In addition to M1 Pro and M1 Max chip options, the notebooks feature mini-LED displays with ProMotion for up to a 120Hz refresh rate, additional ports like an HDMI port and an SD card slot, MagSafe charging, longer battery life, and a notch housing an upgraded 1080p webcam. Geekbench 6 scores are calibrated against a baseline score of 2500 (which is the score of an Intel Core i7-12700). The new 14-inch and 16-inch MacBook Pro models became available to order on Monday and have started shipping to some customers ahead of a Tuesday, October 26 launch.
#2014 i7 macbook pro geekbench score upgrade#
Customers can upgrade this configuration to a 10-core M1 Pro chip with a 14-core GPU for an extra $200, raising the total price to $2,199. Geekbench 6 scores are calibrated against a baseline score of 2,500 (which is the score.

These scores are the average of 64 user results uploaded to the Geekbench Browser. The base model 14-inch MacBook Pro with an 8-core M1 Pro chip is priced at $1,999 in the United States. Benchmark results for a MacBook Pro (15-inch Mid 2019) with an Intel Core i7-9750H processor. The MacBook Pro (Retina) with an Intel Core i7-3720QM processor scores 683 for single-core performance and 2,257 for multi-core performance in the Geekbench 6 CPU Benchmark. These scores are the average of 418 user results uploaded to the. The MacBook Pro (15-inch Mid 2017) with an Intel Core i7-7920HQ processor scores 1,180 for single-core performance and 3,750 for multi-core performance in the Geekbench 6 CPU Benchmark.

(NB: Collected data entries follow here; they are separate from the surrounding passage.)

import Literature.Probability.RandomPlanarGeometry.SkorokhodSelection
import Mathlib.MeasureTheory.Measure.Real
import Mathlib.MeasureTheory.Measure.Typeclasses.Probability
import HarnessLib

/-!
# Skorokhod embedding: martingales on a finite probability space, atom by atom

Topic `Probability/RandomPlanarGeometry`, sub-namespace `SkorokhodEmbedding` (support file for
Lawler–Schramm–Werner (2004), Lemma 3.8 / Durrett (2019), Thm. 8.2.1). Everything here is PROVED;
no named fact is introduced.

The Skorokhod embedding of a martingale is used in [LSW04] only for martingales living on a
**finite** probability space (the loop-erased walk of a finite grid domain, Thm. 3.7; the UST Peano
path of a finite domain, Thm. 4.4), with the filtration generated by the successive initial
pieces of the random path. We fix that setting in an elementary, choice-free form:

* `MartingaleData Ω Λ`: a probability measure `P` on a finite type `Ω`, labels
  `H n : Ω → Λ` (the "history up to step `n`"; the filtration is `σ(H n)`), the process
  `M n : Ω → ℝ` and the increment bound `δ`;
* `MartingaleData.IsValid`: histories refine (`H n` determines `H k`, `k ≤ n`), `M n` is a
  function of `H n`, `M 0 = 0`, the **martingale property atom by atom**
  `∑_{ω : H n ω = l} P{ω} (M (n+1) ω - M n ω) = 0`, and `|M (n+1) - M n| ≤ 2δ` (the hypotheses of
  [LSW04] Lemma 3.8: "`(M_n)_{n ≤ N}` is an `(𝓕_n)` martingale with `‖M_n - M_{n-1}‖_∞ ≤ 2δ` and
  `M_0 = 0`");
* the **conditional law of the next step given an atom** `{H n = l}`: its children
  `children n l` (values of `H (n+1)` on the atom), their conditional probabilities `pc n l c`,
  the atom values `Mval n l` of `M n` and the increments `xc n l c`, with the facts consumed by the
  embedding: the children partition the atom (`sum_atom_eq_sum_children`), `∑_c pc = 1`,
  the **centring** `∑_c pc · xc = 0` (`sum_pc_mul_xc`), `|xc| ≤ 2δ`, and `xc` is the actual increment
  of `M` on the child atom (`xc_eq_sub`).

## References

* G. F. Lawler, O. Schramm, W. Werner, Ann. Probab. 32 (2004), Lemma 3.8.
* R. Durrett, *Probability: Theory and Examples*, 5th ed. (2019), Thm. 8.2.1 (conditional law
  `μ_k(S_0,…,S_{k-1}; ·)` of the increment given the past).
-/

noncomputable section

open MeasureTheory Finset
open scoped ENNReal

namespace Literature.Probability.RandomPlanarGeometry.SkorokhodEmbedding

/-- **Martingale data on a finite probability space**: the law `P`, the histories `H n`
(generating the filtration), the process `M n` and the increment bound `δ`. [LSW04] Lemma 3.8;
Durrett (2019), Thm. 8.2.1. [cite: LawlerSchrammWerner2004, Lemma 3.8] -/
structure MartingaleData (Ω Λ : Type*) [MeasurableSpace Ω] where
  /-- the probability law of the finite sample space -/
  P : Measure Ω
  /-- the history up to step `n` (the filtration is generated by `H n`) -/
  H : ℕ → Ω → Λ
  /-- the martingale -/
  M : ℕ → Ω → ℝ
  /-- half the uniform bound on the increments: `|M (n+1) - M n| ≤ 2δ` -/
  δ : ℝ

namespace MartingaleData

variable {Ω Λ : Type*} [Fintype Ω] [MeasurableSpace Ω] [DecidableEq Λ] (D : MartingaleData Ω Λ)

/-! ### Atoms, children, conditional probabilities -/

/-- The atom `{H n = l}` of the history `σ`-algebra at step `n`. [folklore] -/
def atom (n : ℕ) (l : Λ) : Finset Ω := univ.filter fun ω ↦ D.H n ω = l

/-- Membership in an atom. [folklore] -/
@[simp] theorem mem_atom {n : ℕ} {l : Λ} {ω : Ω} : ω ∈ D.atom n l ↔ D.H n ω = l := by
  simp [atom]

/-- The probability `P[H n = l]` of an atom, as a finite sum of point masses. [folklore] -/
def pH (n : ℕ) (l : Λ) : ℝ := ∑ ω ∈ D.atom n l, D.P.real {ω}

/-- The children of the atom `{H n = l}`: the values of `H (n+1)` on it. [folklore] -/
def children (n : ℕ) (l : Λ) : Finset Λ := (D.atom n l).image (D.H (n + 1))

/-- The conditional probability of the child `c` given the atom `{H n = l}` (junk if the atom is
null). Durrett (2019), Thm. 8.2.1 (`μ_k(S_0, …, S_{k-1}; ·)`). [folklore] -/
def pc (n : ℕ) (l c : Λ) : ℝ := D.pH (n + 1) c / D.pH n l

/-- The value of `M n` on the atom `{H n = l}`, written choice-free as the `P`-average over the
atom (junk `0` on a null atom). [folklore] -/
def Mval (n : ℕ) (l : Λ) : ℝ := (∑ ω ∈ D.atom n l, D.P.real {ω} * D.M n ω) / D.pH n l

/-- The increment `M (n+1) - M n` on the child atom `{H (n+1) = c}` of `{H n = l}` (junk `0` on
a null child). Durrett (2019), Thm. 8.2.1 (the support of `μ_k`). [folklore] -/
def xc (n : ℕ) (l c : Λ) : ℝ := if D.pH (n + 1) c = 0 then 0 else D.Mval (n + 1) c - D.Mval n l

/-- **Validity of martingale data**: a probability law; refining histories; `M n` a function of
`H n`; `M 0 = 0`; the martingale property atom by atom; increments bounded by `2δ`.
[LSW04] Lemma 3.8 (hypotheses); Durrett (2019), Thm. 8.2.1. [cite: LawlerSchrammWerner2004, Lemma 3.8] -/
structure IsValid : Prop where
  /-- `P` is a probability measure -/
  prob : IsProbabilityMeasure D.P
  /-- the history at step `n` determines the history at every earlier step -/
  refine : ∀ ⦃k n : ℕ⦄ ⦃ω ω' : Ω⦄, k ≤ n → D.H n ω = D.H n ω' → D.H k ω = D.H k ω'
  /-- `M n` is measurable with respect to `σ(H n)` -/
  adapted : ∀ ⦃n : ℕ⦄ ⦃ω ω' : Ω⦄, D.H n ω = D.H n ω' → D.M n ω = D.M n ω'
  /-- `M 0 = 0` -/
  zero : ∀ ω, D.M 0 ω = 0
  /-- the martingale property, atom by atom -/
  martingale : ∀ (n : ℕ) (l : Λ), ∑ ω ∈ D.atom n l, D.P.real {ω} * (D.M (n + 1) ω - D.M n ω) = 0
  /-- uniformly bounded increments -/
  bdd : ∀ (n : ℕ) (ω : Ω), |D.M (n + 1) ω - D.M n ω| ≤ 2 * D.δ

variable {D}

/-! ### The children partition the atom -/

/-- A child atom lies inside its parent atom (refinement). [folklore] -/
theorem atom_succ_subset_atom (hD : D.IsValid) {n : ℕ} {l c : Λ} (hc : c ∈ D.children n l) :
    D.atom (n + 1) c ⊆ D.atom n l := by
  intro ω hω
  rw [mem_atom] at hω ⊢
  obtain ⟨ω₀, hω₀, hc₀⟩ := mem_image.1 hc
  rw [mem_atom] at hω₀
  rw [← hω₀]
  exact hD.refine (Nat.le_succ n) (by rw [hω, hc₀])

/-- The fibre of `H (n+1)` over a child, inside the parent atom, is the child atom. [folklore] -/
theorem filter_atom_eq_atom_succ (hD : D.IsValid) {n : ℕ} {l c : Λ} (hc : c ∈ D.children n l) :
    (D.atom n l).filter (fun ω ↦ D.H (n + 1) ω = c) = D.atom (n + 1) c := by
  ext ω
  simp only [mem_filter, mem_atom]
  constructor
  · exact fun h ↦ h.2
  · intro h
    exact ⟨(D.mem_atom).1 (atom_succ_subset_atom hD hc ((D.mem_atom).2 h)), h⟩

/-- **The children partition the atom**: a sum over the atom `{H n = l}` is the sum over its
children `c` of the sums over the child atoms `{H (n+1) = c}`. [folklore] -/
theorem sum_atom_eq_sum_children (hD : D.IsValid) (n : ℕ) (l : Λ) (f : Ω → ℝ) :
    ∑ ω ∈ D.atom n l, f ω = ∑ c ∈ D.children n l, ∑ ω ∈ D.atom (n + 1) c, f ω := by
  rw [← sum_fiberwise_of_maps_to (s := D.atom n l) (t := D.children n l) (g := D.H (n + 1))
    (fun ω hω ↦ mem_image_of_mem _ hω) f]
  exact sum_congr rfl fun c hc ↦ by rw [filter_atom_eq_atom_succ hD hc]

/-! ### Atom probabilities -/

/-- `P[H n = l] ≥ 0`. [folklore] -/
theorem pH_nonneg (n : ℕ) (l : Λ) : 0 ≤ D.pH n l := sum_nonneg fun _ _ ↦ measureReal_nonneg

/-- The atom probability is the measure of the atom. [folklore] -/
theorem pH_eq_measureReal [MeasurableSingletonClass Ω] (hD : D.IsValid) (n : ℕ) (l : Λ) :
    D.pH n l = D.P.real {ω | D.H n ω = l} := by
  haveI := hD.prob
  rw [pH, sum_measureReal_singleton]
  congr 1
  ext ω
  simp [atom]

/-- **`P[H n = l] = ∑_{children c} P[H (n+1) = c]`**. [folklore] -/
theorem pH_eq_sum_children (hD : D.IsValid) (n : ℕ) (l : Λ) :
    D.pH n l = ∑ c ∈ D.children n l, D.pH (n + 1) c :=
  sum_atom_eq_sum_children hD n l _

/-- The conditional child probabilities are nonnegative. [folklore] -/
theorem pc_nonneg (n : ℕ) (l c : Λ) : 0 ≤ D.pc n l c :=
  div_nonneg (pH_nonneg _ _) (pH_nonneg _ _)

/-- **The conditional child probabilities sum to one** on a non-null atom. [folklore] -/
theorem sum_pc_eq_one (hD : D.IsValid) {n : ℕ} {l : Λ} (hl : D.pH n l ≠ 0) :
    ∑ c ∈ D.children n l, D.pc n l c = 1 := by
  simp only [pc]
  rw [← sum_div, ← pH_eq_sum_children hD, div_self hl]

/-- A null child has conditional probability zero. [folklore] -/
theorem pc_eq_zero_of_pH_eq_zero {n : ℕ} {l c : Λ} (hc : D.pH (n + 1) c = 0) : D.pc n l c = 0 := by
  rw [pc, hc, zero_div]

/-! ### Atom values of the martingale and increments -/

/-- On a non-null atom the average `Mval n l` is the (constant) value of `M n`. [folklore] -/
theorem Mval_eq (hD : D.IsValid) {n : ℕ} {l : Λ} (hl : D.pH n l ≠ 0) {ω : Ω} (hω : D.H n ω = l) :
    D.Mval n l = D.M n ω := by
  rw [Mval, div_eq_iff hl, pH, mul_sum]
  refine sum_congr rfl fun ω' hω' ↦ ?_
  rw [mem_atom] at hω'
  rw [hD.adapted (hω'.trans hω.symm), mul_comm]

/-- **The increment `xc` is the actual increment of `M` on a non-null child atom.**
Durrett (2019), Thm. 8.2.1. [folklore] -/
theorem xc_eq_sub (hD : D.IsValid) {n : ℕ} {l c : Λ} (hc : c ∈ D.children n l)
    (hcp : D.pH (n + 1) c ≠ 0) {ω : Ω} (hω : D.H (n + 1) ω = c) :
    D.xc n l c = D.M (n + 1) ω - D.M n ω := by
  have hlω : D.H n ω = l :=
    (D.mem_atom).1 (atom_succ_subset_atom hD hc ((D.mem_atom).2 hω))
  have hl : D.pH n l ≠ 0 := by
    intro h0
    have hle : D.pH (n + 1) c ≤ D.pH n l := by
      rw [pH_eq_sum_children hD n l]
      exact single_le_sum (f := fun c' ↦ D.pH (n + 1) c') (fun c' _ ↦ pH_nonneg _ _) hc
    exact hcp (le_antisymm (hle.trans h0.le) (pH_nonneg _ _))
  rw [xc, if_neg hcp, Mval_eq hD hcp hω, Mval_eq hD hl hlω]

/-- **`|xc| ≤ 2δ`** (bounded increments; the junk value `0` on null children also complies when
`δ ≥ 0`). [LSW04] Lemma 3.8 (`‖M_n - M_{n-1}‖_∞ ≤ 2δ`). [cite: LawlerSchrammWerner2004, Lemma 3.8] -/
theorem abs_xc_le (hD : D.IsValid) (hδ : 0 ≤ D.δ) (n : ℕ) (l c : Λ) (hc : c ∈ D.children n l) :
    |D.xc n l c| ≤ 2 * D.δ := by
  by_cases hcp : D.pH (n + 1) c = 0
  · rw [xc, if_pos hcp, abs_zero]; linarith
  · obtain ⟨ω₀, -, hc₀⟩ := mem_image.1 hc
    rw [xc_eq_sub hD hc hcp hc₀]
    exact hD.bdd n ω₀

/-- **Centring of the conditional law**: `∑_c pc · xc = 0` on a non-null atom — the martingale
property read atom by atom. Durrett (2019), Thm. 8.2.1 ("the mean of the conditional distribution
is `0` almost surely"). [cite: Durrett2019, Thm. 8.2.1] -/
theorem sum_pc_mul_xc (hD : D.IsValid) {n : ℕ} {l : Λ} (hl : D.pH n l ≠ 0) :
    ∑ c ∈ D.children n l, D.pc n l c * D.xc n l c = 0 := by
  -- each term is `(1 / pH n l) ∑_{ω ∈ atom c} P{ω} (M (n+1) ω - M n ω)`
  have hterm : ∀ c ∈ D.children n l, D.pc n l c * D.xc n l c =
      (∑ ω ∈ D.atom (n + 1) c, D.P.real {ω} * (D.M (n + 1) ω - D.M n ω)) / D.pH n l := by
    intro c hc
    by_cases hcp : D.pH (n + 1) c = 0
    · -- a null child: both sides vanish
      rw [pc_eq_zero_of_pH_eq_zero hcp, zero_mul]
      have : ∑ ω ∈ D.atom (n + 1) c, D.P.real {ω} * (D.M (n + 1) ω - D.M n ω) = 0 := by
        have hz : ∀ ω ∈ D.atom (n + 1) c, D.P.real {ω} = 0 := by
          have := (sum_eq_zero_iff_of_nonneg (fun ω _ ↦ measureReal_nonneg)).1 hcp
          exact this
        exact sum_eq_zero fun ω hω ↦ by rw [hz ω hω, zero_mul]
      rw [this, zero_div]
    · rw [pc, div_mul_eq_mul_div, div_left_inj' hl, pH, sum_mul]
      refine sum_congr rfl fun ω hω ↦ ?_
      rw [mem_atom] at hω
      rw [xc_eq_sub hD hc hcp hω]
  rw [sum_congr rfl hterm, ← sum_div, ← sum_atom_eq_sum_children hD n l, hD.martingale n l, zero_div]

/-- Centring in the form consumed by the mixture identity of `SkorokhodSelection`:
`∑_c pc · xc = 0` whenever the atom is non-null. [folklore] -/
theorem sum_pc_mul_xc' (hD : D.IsValid) {n : ℕ} {l : Λ} (hl : D.pH n l ≠ 0) :
    ∑ c ∈ D.children n l, D.pc n l c * D.xc n l c = 0 := sum_pc_mul_xc hD hl

/-! ### The pair weights and levels of the embedding step -/

/-- The **pair weights of the embedding step** at the atom `{H n = l}`: Durrett's mixture
(8.1.1) for the conditional law of the increment, indexed by pairs of children
(`SkorokhodSelection.pairWeight`). [cite: Durrett2019, Thm. 8.1.1] -/
def stepWeight (n : ℕ) (l : Λ) : Λ × Λ → ℝ := pairWeight (D.children n l) (D.pc n l) (D.xc n l)

/-- The set of pairs of children of an atom. [folklore] -/
def stepPairs (n : ℕ) (l : Λ) : Finset (Λ × Λ) := D.children n l ×ˢ D.children n l

/-- **The pair selected by the uniform variable `u`** at the atom `{H n = l}` (junk `(l, l)` on
an atom without children). Durrett (2019), proof of Thm. 8.1.1 (the randomisation `(U, V)`).
[cite: Durrett2019, Thm. 8.1.1] -/
def selPair (n : ℕ) (l : Λ) (u : ℝ) : Λ × Λ := wselect (D.stepPairs n l) (D.stepWeight n l) (l, l) u

/-- The lower level `x i` of a pair `(i, j)`. [folklore] -/
def lo (n : ℕ) (l : Λ) (ij : Λ × Λ) : ℝ := D.xc n l ij.1

/-- The upper level `x j` of a pair `(i, j)`. [folklore] -/
def hi (n : ℕ) (l : Λ) (ij : Λ × Λ) : ℝ := D.xc n l ij.2

/-- **The child produced by a pair and an exit value**: the first component if the exit value is
its level, else the second (for the zero pair `(i, i)` always `i`). Durrett (2019), proof of
Thm. 8.1.1 (`B(T_{U,V}) ∈ {U, V}`). [folklore] -/
def childOf (n : ℕ) (l : Λ) (ij : Λ × Λ) (v : ℝ) : Λ := if v = D.lo n l ij then ij.1 else ij.2

/-- The step weights are nonnegative. [folklore] -/
theorem stepWeight_nonneg (n : ℕ) (l : Λ) (ij : Λ × Λ) : 0 ≤ D.stepWeight n l ij :=
  pairWeight_nonneg _ (fun c _ ↦ pc_nonneg n l c) ij

/-- **The step weights sum to one** on a non-null atom. [cite: Durrett2019, Thm. 8.1.1] -/
theorem sum_stepWeight_eq_one (hD : D.IsValid) {n : ℕ} {l : Λ} (hl : D.pH n l ≠ 0) :
    ∑ ij ∈ D.stepPairs n l, D.stepWeight n l ij = 1 :=
  sum_pairWeight_eq_one (fun c _ ↦ pc_nonneg n l c) (sum_pc_eq_one hD hl) (sum_pc_mul_xc hD hl)

/-- **The mixture identity of the embedding step** on a non-null atom: for every `φ`,
`∑_{pairs} stepWeight · pairAverage φ = ∑_{children} pc · φ`. [cite: Durrett2019, Thm. 8.1.1] -/
theorem sum_stepWeight_mul_pairAverage (hD : D.IsValid) {n : ℕ} {l : Λ} (hl : D.pH n l ≠ 0)
    (φ : Λ → ℝ) :
    ∑ ij ∈ D.stepPairs n l, D.stepWeight n l ij * pairAverage (D.xc n l) ij φ =
      ∑ c ∈ D.children n l, D.pc n l c * φ c :=
  sum_pairWeight_mul_pairAverage (fun c _ ↦ pc_nonneg n l c) (sum_pc_mul_xc hD hl) φ

/-- **The levels of a selected pair**: a pair of positive weight has `lo ≤ 0 ≤ hi`, and it is
either a genuine pair `lo < 0 < hi` or a zero pair `i = j`, `lo = hi = 0`. [folklore] -/
theorem levels_of_stepWeight_ne_zero {n : ℕ} {l : Λ} {ij : Λ × Λ} (h : D.stepWeight n l ij ≠ 0) :
    (ij.1 ∈ D.children n l ∧ ij.2 ∈ D.children n l) ∧
      ((D.lo n l ij < 0 ∧ 0 < D.hi n l ij) ∨ (ij.1 = ij.2 ∧ D.lo n l ij = 0 ∧ D.hi n l ij = 0)) := by
  obtain ⟨hmem, hcase⟩ := pairWeight_ne_zero_imp h
  refine ⟨hmem, ?_⟩
  rcases hcase with h' | ⟨heq, h0⟩
  · exact Or.inl h'
  · refine Or.inr ⟨heq, h0, ?_⟩
    change D.xc n l ij.2 = 0
    rw [← heq]
    exact h0

/-- The levels of a pair of positive weight lie in `[-2δ, 2δ]` (`δ ≥ 0`). [folklore] -/
theorem abs_levels_le (hD : D.IsValid) (hδ : 0 ≤ D.δ) {n : ℕ} {l : Λ} {ij : Λ × Λ}
    (h : D.stepWeight n l ij ≠ 0) : |D.lo n l ij| ≤ 2 * D.δ ∧ |D.hi n l ij| ≤ 2 * D.δ := by
  obtain ⟨⟨h1, h2⟩, -⟩ := levels_of_stepWeight_ne_zero h
  exact ⟨abs_xc_le hD hδ n l _ h1, abs_xc_le hD hδ n l _ h2⟩

end MartingaleData

end Literature.Probability.RandomPlanarGeometry.SkorokhodEmbedding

Keep in mind this is only a single result, so additional results are needed for certainty.įor single-core performance, the 8-core M1 Pro chip has approximately the same score as the standard M1 chip, the M1 Pro chip, and the M1 Max chip.įor multi-core performance, the 8-core M1 Pro chip is about 30% faster than the standard M1 chip, which also has 8-cores (4 performance, 4 efficiency). The benchmark result lists the 8-core 14-inch MacBook Pro with a multi-core score of 9,948, which is around 20% lower than the average multi-core score of around 12,700 for 14-inch MacBook Pro models configured with a 10-core M1 Pro or M1 Max chip. The 10-core model has 8 performance cores and 2 efficiency cores, while the 8-core model has 6 performance cores and 2 efficiency cores. The first seemingly legitimate Geekbench 5 result for the base model 14-inch MacBook Pro with an 8-core M1 Pro chip has surfaced, and it reveals that the 8-core model is, as expected, ~20% slower than 10-core models in terms of multi-core performance.